Le pardon rime avec vérité
En premier, le pardon rime avec la vérité, la vérité des faits, de l’agression, de l’offense, du préjudice. Le pardon n’est pas oubli. L’oubli est en général lié aux tendances à l’évitement, au refoulement ou encore à l’indifférence. On préfère oublier plutôt que de se confronter à des réalités ou à des souvenirs qui dérangent. L’évitement conduit au pardon des lèvres, au pardon superficiel mentionné plus haut, où la relation de l’agresseur à nous-même n’est pas assumée. Le pardon véritable, au contraire, aide la mémoire à guérir. Celui qui ne veut pas faire mémoire du passé reproduira les mêmes erreurs dans le futur. La mémoire nous aide à prendre en compte l’expérience passée pour être plus apte à assumer l’avenir. Sur le plan collectif, l’histoire nous offre plusieurs exemples. Le plus marquant pour nous, en France, est celui de la réconciliation de la France avec l’Allemagne, fondée sur la reconnaissance et la mémoire des faits, ce qui a motivé la construction d’une Europe de la paix.

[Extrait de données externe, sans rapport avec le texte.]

/-- **The reference class of a straightening chart, and the local class of every transverse
disc** (Milnor 1965, PDF p. 50, the "relative Lemma 6.3" in homological form; Bredon 1993, VI.11).
Let `κ : X ⊇ source → ℝᵏ × G` be a chart of a Hausdorff space `X` (any universe) straightening
`P ⊆ X` at the level `q` — `x ∈ P ↔ (κ x).1 = q` on the source — and fix a product box
`B(q, ρ) × B(g₁, ρ)` inside the target.  Then there is a class `REF ∈ Hₖ(X | P; ℤ)` such that
for EVERY parametrized transverse `k`-disc `D = m(B̄(c, r))` in the box — `m` continuous and
injective on the closed ball, mapping it into `source ∩ κ⁻¹(box)`, with `(κ (m c)).1 = q`,
`(κ (m v)).1 ≠ q` for `v ≠ c`, and `v ↦ (κ (m v)).1` differentiable at `c` with invertible
derivative — and every generator `γ` of `Hₖ(D | m c; ℤ) ≅ ℤ`, the image of `γ` in `Hₖ(X | P; ℤ)`
is `REF` or `-REF`.  (`REF` is the flat class `κ⁻¹(· , g₁)_* g_q` of the chart; proof: transport
to the box `B(q, ρ) × B(g₁, ρ)` along `κ` across universes (`relativeSingularHomology.xEquiv_map`),
where the class of `D` is computed by `HomologicalOrientation.map_localClass_of_hasFDerivAt_fst_box`
and all slices agree, `localHomologyOfSet.map_prodSlice_eq`.)
[cite: MilnorHCobordism1965, proof of Thm. 7.6 (PDF p. 50); HatcherAT2002, §3.3 pp. 231–236; Bredon1993, VI.11] -/
theorem exists_ref_forall_transverseDisc [T2Space X] {P : Set X}
    (κ : OpenPartialHomeomorph X (EuclideanSpace ℝ (Fin k) × G)) {q : EuclideanSpace ℝ (Fin k)}
    (hP : ∀ x ∈ κ.source, x ∈ P ↔ (κ x).1 = q) {ρ : ℝ} (hρ : 0 < ρ) {g₁ : G}
    (hbox : ball q ρ ×ˢ ball g₁ ρ ⊆ κ.target) :
    ∃ REF : localHomologyOfSet ℤ ℤ X P k,
      ∀ (m : EuclideanSpace ℝ (Fin k) → X) (c : EuclideanSpace ℝ (Fin k)) (r : ℝ) (hr : 0 < r)
        (hmc : ContinuousOn m (closedBall c r)) (hmi : InjOn m (closedBall c r))
        (hmU : ∀ v ∈ closedBall c r, m v ∈ κ.source ∧ κ (m v) ∈ ball q ρ ×ˢ ball g₁ ρ)
        (hmq : (κ (m c)).1 = q) (hmP : ∀ v ∈ closedBall c r, v ≠ c → (κ (m v)).1 ≠ q)
        (L : EuclideanSpace ℝ (Fin k) →L[ℝ] EuclideanSpace ℝ (Fin k)) (_ : HasFDerivAt (fun v => (κ (m v)).1) L c)
        (_ : LinearMap.det (L : EuclideanSpace ℝ (Fin k) →ₗ[ℝ] EuclideanSpace ℝ (Fin k)) ≠ 0)
        (γ : localHomology ℤ ℤ ↥(m '' closedBall c r)
          ⟨m c, mem_image_of_mem m (mem_closedBall_self hr.le)⟩ k)
        (_ : ∃ e : _ ≃ₗ[ℤ] ℤ, e γ = 1),
        relativeSingularHomology.map ℤ ℤ (subsetIncl (m '' closedBall c r))
            (mapsTo_subsetIncl_parametrizedDisc κ hP m hr (fun v hv => (hmU v hv).1) hmP) k γ = REF ∨
        relativeSingularHomology.map ℤ ℤ (subsetIncl (m '' closedBall c r))
            (mapsTo_subsetIncl_parametrizedDisc κ hP m hr (fun v hv => (hmU v hv).1) hmP) k γ = -REF := by
  obtain ⟨g⟩ := isOrientableOver_of_simplyConnectedSpace ℤ (EuclideanSpace ℝ (Fin k)) (n := k)
  -- the box `Bx × W` and the open set `U = source ∩ κ⁻¹(Bx × W)`
  have hq : q ∈ ball q ρ := mem_ball_self hρ
  have hg₁ : g₁ ∈ ball g₁ ρ := mem_ball_self hρ
  haveI : ContractibleSpace ↥(ball g₁ ρ) := (convex_ball g₁ ρ).contractibleSpace ⟨g₁, hg₁⟩
  let U : Set X := κ.source ∩ κ ⁻¹' (ball q ρ ×ˢ ball g₁ ρ)
  -- the homeomorphism `η : U ≃ Bx × W` across universes
  have hκc : Continuous fun x : ↥U => κ x.1 :=
    κ.continuousOn.comp_continuous continuous_subtype_val fun x => x.2.1
  have hy : ∀ p : ↥(ball q ρ) × ↥(ball g₁ ρ),
      ((p.1 : EuclideanSpace ℝ (Fin k)), (p.2 : G)) ∈ ball q ρ ×ˢ ball g₁ ρ := fun p => ⟨p.1.2, p.2.2⟩
  have hsc : Continuous fun p : ↥(ball q ρ) × ↥(ball g₁ ρ) =>
      κ.symm ((p.1 : EuclideanSpace ℝ (Fin k)), (p.2 : G)) :=
    κ.continuousOn_symm.comp_continuous
      (continuous_subtype_val.fst'.prodMk continuous_subtype_val.snd') fun p => hbox (hy p)
  have hright : ∀ p : ↥(ball q ρ) × ↥(ball g₁ ρ),
      κ (κ.symm ((p.1 : EuclideanSpace ℝ (Fin k)), (p.2 : G))) = ((p.1 : EuclideanSpace ℝ (Fin k)), (p.2 : G)) :=
    fun p => κ.right_inv (hbox (hy p))
  have hmemU : ∀ p : ↥(ball q ρ) × ↥(ball g₁ ρ), κ.symm ((p.1 : EuclideanSpace ℝ (Fin k)), (p.2 : G)) ∈ U :=
    fun p => ⟨κ.map_target (hbox (hy p)),
      Set.mem_preimage.mpr (Set.mem_of_eq_of_mem (hright p) (hy p))⟩
  let η : ↥U ≃ₜ ↥(ball q ρ) × ↥(ball g₁ ρ) :=
    { toFun := fun x => (⟨(κ x.1).1, x.2.2.1⟩, ⟨(κ x.1).2, x.2.2.2⟩)
      invFun := fun p => ⟨κ.symm ((p.1 : EuclideanSpace ℝ (Fin k)), (p.2 : G)), hmemU p⟩
      left_inv := fun x => Subtype.ext (κ.left_inv x.2.1)
      right_inv := fun p => by
        ext : 2
        · exact congrArg Prod.fst (hright p)
        · exact congrArg Prod.snd (hright p)
      continuous_toFun := (hκc.fst.subtype_mk _).prodMk (hκc.snd.subtype_mk _)
      continuous_invFun := hsc.subtype_mk _ }
  -- pairs: `U ∖ P` corresponds to the complement of the stratum `{q} × W`
  have hAB : MapsTo η (Subtype.val ⁻¹' P : Set ↥U)ᶜ
      ((({⟨q, hq⟩} : Set ↥(ball q ρ)) ×ˢ (univ : Set ↥(ball g₁ ρ)))ᶜ) := by
    intro x hx hmem
    apply hx
    have h1 : (κ x.1).1 = q := by
      have := congrArg Subtype.val (mem_singleton_iff.1 hmem.1)
      exact this
    exact (hP _ x.2.1).2 h1
  have hBA : MapsTo η.symm ((({⟨q, hq⟩} : Set ↥(ball q ρ)) ×ˢ (univ : Set ↥(ball g₁ ρ)))ᶜ)
      (Subtype.val ⁻¹' P : Set ↥U)ᶜ := by
    intro p hp hPmem
    apply hp
    refine ⟨?_, mem_univ _⟩
    have h1 : (κ (κ.symm ((p.1 : EuclideanSpace ℝ (Fin k)), (p.2 : G)))).1 = q :=
      (hP _ (κ.map_target (hbox (hy p)))).1 hPmem
    rw [hright p] at h1
    exact mem_singleton_iff.2 (Subtype.ext h1)
  have hUP : MapsTo (subsetIncl U) (Subtype.val ⁻¹' P : Set ↥U)ᶜ Pᶜ := fun x hx => hx
  -- the reference class: the flat class of the slice at `g₁`, pulled back along `η` and pushed to `X`
  refine ⟨relativeSingularHomology.map ℤ ℤ (subsetIncl U) hUP k
    ((relativeSingularHomology.xEquiv ℤ ℤ η hAB hBA k).symm
      (relativeSingularHomology.map ℤ ℤ
        ((ContinuousMap.id ↥(ball q ρ)).prodMk (ContinuousMap.const ↥(ball q ρ) (⟨g₁, hg₁⟩ : ↥(ball g₁ ρ))))
        (mapsTo_prodSlice_compl_prod {(⟨q, hq⟩ : ↥(ball q ρ))} (⟨g₁, hg₁⟩ : ↥(ball g₁ ρ))) k
        ((localHomology.openSubsetIso ℤ ℤ isOpen_ball hq k).inv (g.localClass q)))),
    fun m c r hr hmc hmi hmU hmq hmP L hder hL γ hγ => ?_⟩
  -- the disc `D ⊆ U`, its parametrization `e : B̄(c, r) ≃ D`, and the inclusion `f : D → U`
  have hDU : m '' closedBall c r ⊆ U := by
    rintro _ ⟨v, hv, rfl⟩
    exact ⟨(hmU v hv).1, (hmU v hv).2⟩
  obtain ⟨e, he⟩ := exists_homeomorph_image_closedBall m hmc hmi
  have hec : e ⟨c, mem_closedBall_self hr.le⟩ =
      ⟨m c, mem_image_of_mem m (mem_closedBall_self hr.le)⟩ := Subtype.ext (he _)
  have hme : ∀ x : ↥(m '' closedBall c r), m (e.symm x) = x := fun x => by
    rw [← he, e.apply_symm_apply]
  have hf : MapsTo (subsetInclusion hDU)
      {(⟨m c, mem_image_of_mem m (mem_closedBall_self hr.le)⟩ : ↥(m '' closedBall c r))}ᶜ
      (Subtype.val ⁻¹' P : Set ↥U)ᶜ :=
    fun x hx => mapsTo_subsetIncl_parametrizedDisc κ hP m hr (fun v hv => (hmU v hv).1) hmP hx
  -- the disc in box coordinates
  have hκm : ContinuousOn (fun v => κ (m v)) (closedBall c r) :=
    κ.continuousOn.comp hmc fun v hv => (hmU v hv).1
  let gm : C(↥(closedBall c r), ↥(ball q ρ) × ↥(ball g₁ ρ)) :=
    ⟨fun v => (⟨(κ (m v)).1, (hmU v v.2).2.1⟩, ⟨(κ (m v)).2, (hmU v v.2).2.2⟩),
      (hκm.restrict.fst.subtype_mk _).prodMk (hκm.restrict.snd.subtype_mk _)⟩
  have hgm : MapsTo gm {(⟨c, mem_closedBall_self hr.le⟩ : ↥(closedBall c r))}ᶜ
      ((({⟨q, hq⟩} : Set ↥(ball q ρ)) ×ˢ (univ : Set ↥(ball g₁ ρ)))ᶜ) := by
    intro v hv hmem
    have h1 : (κ (m v)).1 = q := congrArg Subtype.val (mem_singleton_iff.1 hmem.1)
    exact hmP v v.2 (fun h => hv (Subtype.ext h)) h1
  have hsq : ∀ x : ↥(m '' closedBall c r), gm (e.symm x) = η (subsetInclusion hDU x) := by
    intro x
    ext : 2
    · change (κ (m (e.symm x))).1 = (κ x.1).1
      rw [hme]
    · change (κ (m (e.symm x))).2 = (κ x.1).2
      rw [hme]
  have hAB₁ : MapsTo e.symm
      {(⟨m c, mem_image_of_mem m (mem_closedBall_self hr.le)⟩ : ↥(m '' closedBall c r))}ᶜ
      {(⟨c, mem_closedBall_self hr.le⟩ : ↥(closedBall c r))}ᶜ := by
    intro x hx h
    apply hx
    rw [mem_singleton_iff] at h ⊢
    rw [← e.apply_symm_apply x, h, hec]
  have hBA₁ : MapsTo e.symm.symm {(⟨c, mem_closedBall_self hr.le⟩ : ↥(closedBall c r))}ᶜ
      {(⟨m c, mem_image_of_mem m (mem_closedBall_self hr.le)⟩ : ↥(m '' closedBall c r))}ᶜ := by
    intro v hv h
    apply hv
    rw [mem_singleton_iff] at h ⊢
    rw [Homeomorph.symm_symm] at h
    apply e.injective
    rw [h, hec]
  -- naturality of the transport: `Tη (f_* γ) = gm_* (γ₀)`
  have key := relativeSingularHomology.xEquiv_map ℤ ℤ e.symm η (subsetInclusion hDU) gm hsq
    hAB₁ hBA₁ hAB hBA hf hgm k γ
  -- `γ₀ = ± (ιV)_* x_c`
  have hι : MapsTo (subsetInclusion (ball_subset_closedBall : ball c r ⊆ closedBall c r))
      {(⟨c, mem_ball_self hr⟩ : ↥(ball c r))}ᶜ {(⟨c, mem_closedBall_self hr.le⟩ : ↥(closedBall c r))}ᶜ :=
    fun v hv h => hv (Subtype.ext (congrArg Subtype.val h :))
  have hγ₀ := eq_or_eq_neg_map_inclusion_ball_of_isGenerator g hr hι
    (exists_linearEquiv_apply_eq_one_of_linearEquiv (relativeSingularHomology.xEquiv ℤ ℤ e.symm hAB₁ hBA₁ k) hγ)
  -- the transverse germ in box coordinates: `F = gm ∘ ιV`
  have hF : MapsTo (gm.comp (subsetInclusion (ball_subset_closedBall : ball c r ⊆ closedBall c r)))
      {(⟨c, mem_ball_self hr⟩ : ↥(ball c r))}ᶜ
      ((({⟨q, hq⟩} : Set ↥(ball q ρ)) ×ˢ (univ : Set ↥(ball g₁ ρ)))ᶜ) := hgm.comp hι
  have htc : ContinuousOn (fun v => (κ (m v)).1) (ball c r) :=
    (continuous_fst.comp_continuousOn hκm).mono ball_subset_closedBall
  have core := g.map_localClass_of_hasFDerivAt_fst_box isOpen_ball isOpen_ball (mem_ball_self hr)
    (gm.comp (subsetInclusion (ball_subset_closedBall : ball c r ⊆ closedBall c r)))
    (fun v => (κ (m v)).1) htc (fun _ => rfl) hder hL hmq hq hF
  -- all slices agree
  rw [localHomologyOfSet.map_prodSlice_eq ℤ ℤ ({(⟨q, hq⟩ : ↥(ball q ρ))} : Set ↥(ball q ρ))
    ((gm.comp (subsetInclusion (ball_subset_closedBall : ball c r ⊆ closedBall c r)))
      ⟨c, mem_ball_self hr⟩).2 (⟨g₁, hg₁⟩ : ↥(ball g₁ ρ)) k] at core
  -- assemble: `Tη (f_* γ) = ± slice_* x_q`
  have hcomp : relativeSingularHomology.map ℤ ℤ gm hgm k
      (relativeSingularHomology.map ℤ ℤ (subsetInclusion ball_subset_closedBall) hι k
        ((localHomology.openSubsetIso ℤ ℤ isOpen_ball (mem_ball_self hr) k).inv (g.localClass c))) =
      relativeSingularHomology.map ℤ ℤ
        (gm.comp (subsetInclusion (ball_subset_closedBall : ball c r ⊆ closedBall c r))) hF k
        ((localHomology.openSubsetIso ℤ ℤ isOpen_ball (mem_ball_self hr) k).inv (g.localClass c)) := by
    rw [← ModuleCat.comp_apply, ← relativeSingularHomology.map_comp]
  have h1 : relativeSingularHomology.xEquiv ℤ ℤ η hAB hBA k
      (relativeSingularHomology.map ℤ ℤ (subsetInclusion hDU) hf k γ) =
      relativeSingularHomology.map ℤ ℤ
        ((ContinuousMap.id ↥(ball q ρ)).prodMk (ContinuousMap.const ↥(ball q ρ) (⟨g₁, hg₁⟩ : ↥(ball g₁ ρ))))
        (mapsTo_prodSlice_compl_prod {(⟨q, hq⟩ : ↥(ball q ρ))} (⟨g₁, hg₁⟩ : ↥(ball g₁ ρ))) k
        ((localHomology.openSubsetIso ℤ ℤ isOpen_ball hq k).inv (g.localClass q)) ∨
    relativeSingularHomology.xEquiv ℤ ℤ η hAB hBA k
      (relativeSingularHomology.map ℤ ℤ (subsetInclusion hDU) hf k γ) =
      -relativeSingularHomology.map ℤ ℤ
        ((ContinuousMap.id ↥(ball q ρ)).prodMk (ContinuousMap.const ↥(ball q ρ) (⟨g₁, hg₁⟩ : ↥(ball g₁ ρ))))
        (mapsTo_prodSlice_compl_prod {(⟨q, hq⟩ : ↥(ball q ρ))} (⟨g₁, hg₁⟩ : ↥(ball g₁ ρ))) k
        ((localHomology.openSubsetIso ℤ ℤ isOpen_ball hq k).inv (g.localClass q)) := by
    rw [key]
    -- `gm_* γ₀ = ± gm_* (ιV_* x_c) = ± F_* x_c = ± (± slice_* x_q)`
    have step := eq_or_eq_neg_map (relativeSingularHomology.map ℤ ℤ gm hgm k).hom hγ₀
    refine eq_or_eq_neg_trans step ?_
    change relativeSingularHomology.map ℤ ℤ gm hgm k
      (relativeSingularHomology.map ℤ ℤ (subsetInclusion ball_subset_closedBall) hι k
        ((localHomology.openSubsetIso ℤ ℤ isOpen_ball (mem_ball_self hr) k).inv (g.localClass c))) = _ ∨ _
    rw [hcomp, core]
    split_ifs
    · exact Or.inl rfl
    · exact Or.inr (map_neg _ _)
  -- pull back along `η` and push to `X`
  have h2 := eq_or_eq_neg_map (relativeSingularHomology.xEquiv ℤ ℤ η hAB hBA k).symm.toLinearMap h1
  simp only [LinearEquiv.coe_coe, LinearEquiv.symm_apply_apply] at h2
  have h3 := eq_or_eq_neg_map (relativeSingularHomology.map ℤ ℤ (subsetIncl U) hUP k).hom h2
  have hfac : relativeSingularHomology.map ℤ ℤ (subsetIncl (m '' closedBall c r))
      (mapsTo_subsetIncl_parametrizedDisc κ hP m hr (fun v hv => (hmU v hv).1) hmP) k γ =
      relativeSingularHomology.map ℤ ℤ (subsetIncl U) hUP k
        (relativeSingularHomology.map ℤ ℤ (subsetInclusion hDU) hf k γ) := by
    rw [← ModuleCat.comp_apply, ← relativeSingularHomology.map_comp]
    rfl
  rw [hfac]
  exact h3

Le pardon, par la reconnaissance du mal subi,
permet de rompre avec la logique mortifère
La parole est nécessaire à la vérité. Il est essentiel que la victime soit entendue dans sa souffrance, qu’elle puisse dire ce qu’elle a vécu. Cette phase lui permettra de se situer par rapport aux faits. L’incapacité à formuler l’offense subie, à nommer l’agression, – par exemple le harcèlement moral, sexuel, le viol,…-, peut évoluer en culpabilité. Une victime qui ne peut dire le mal subi tend à considérer qu’elle est responsable de ce qui lui arrive. Si cette personne est fragile, elle se laissera gagner par un malaise intérieur, une confusion mentale, puis la culpabilité qui peut dégénérer en processus d’autodestruction. On se fait mal à cause du mal subi.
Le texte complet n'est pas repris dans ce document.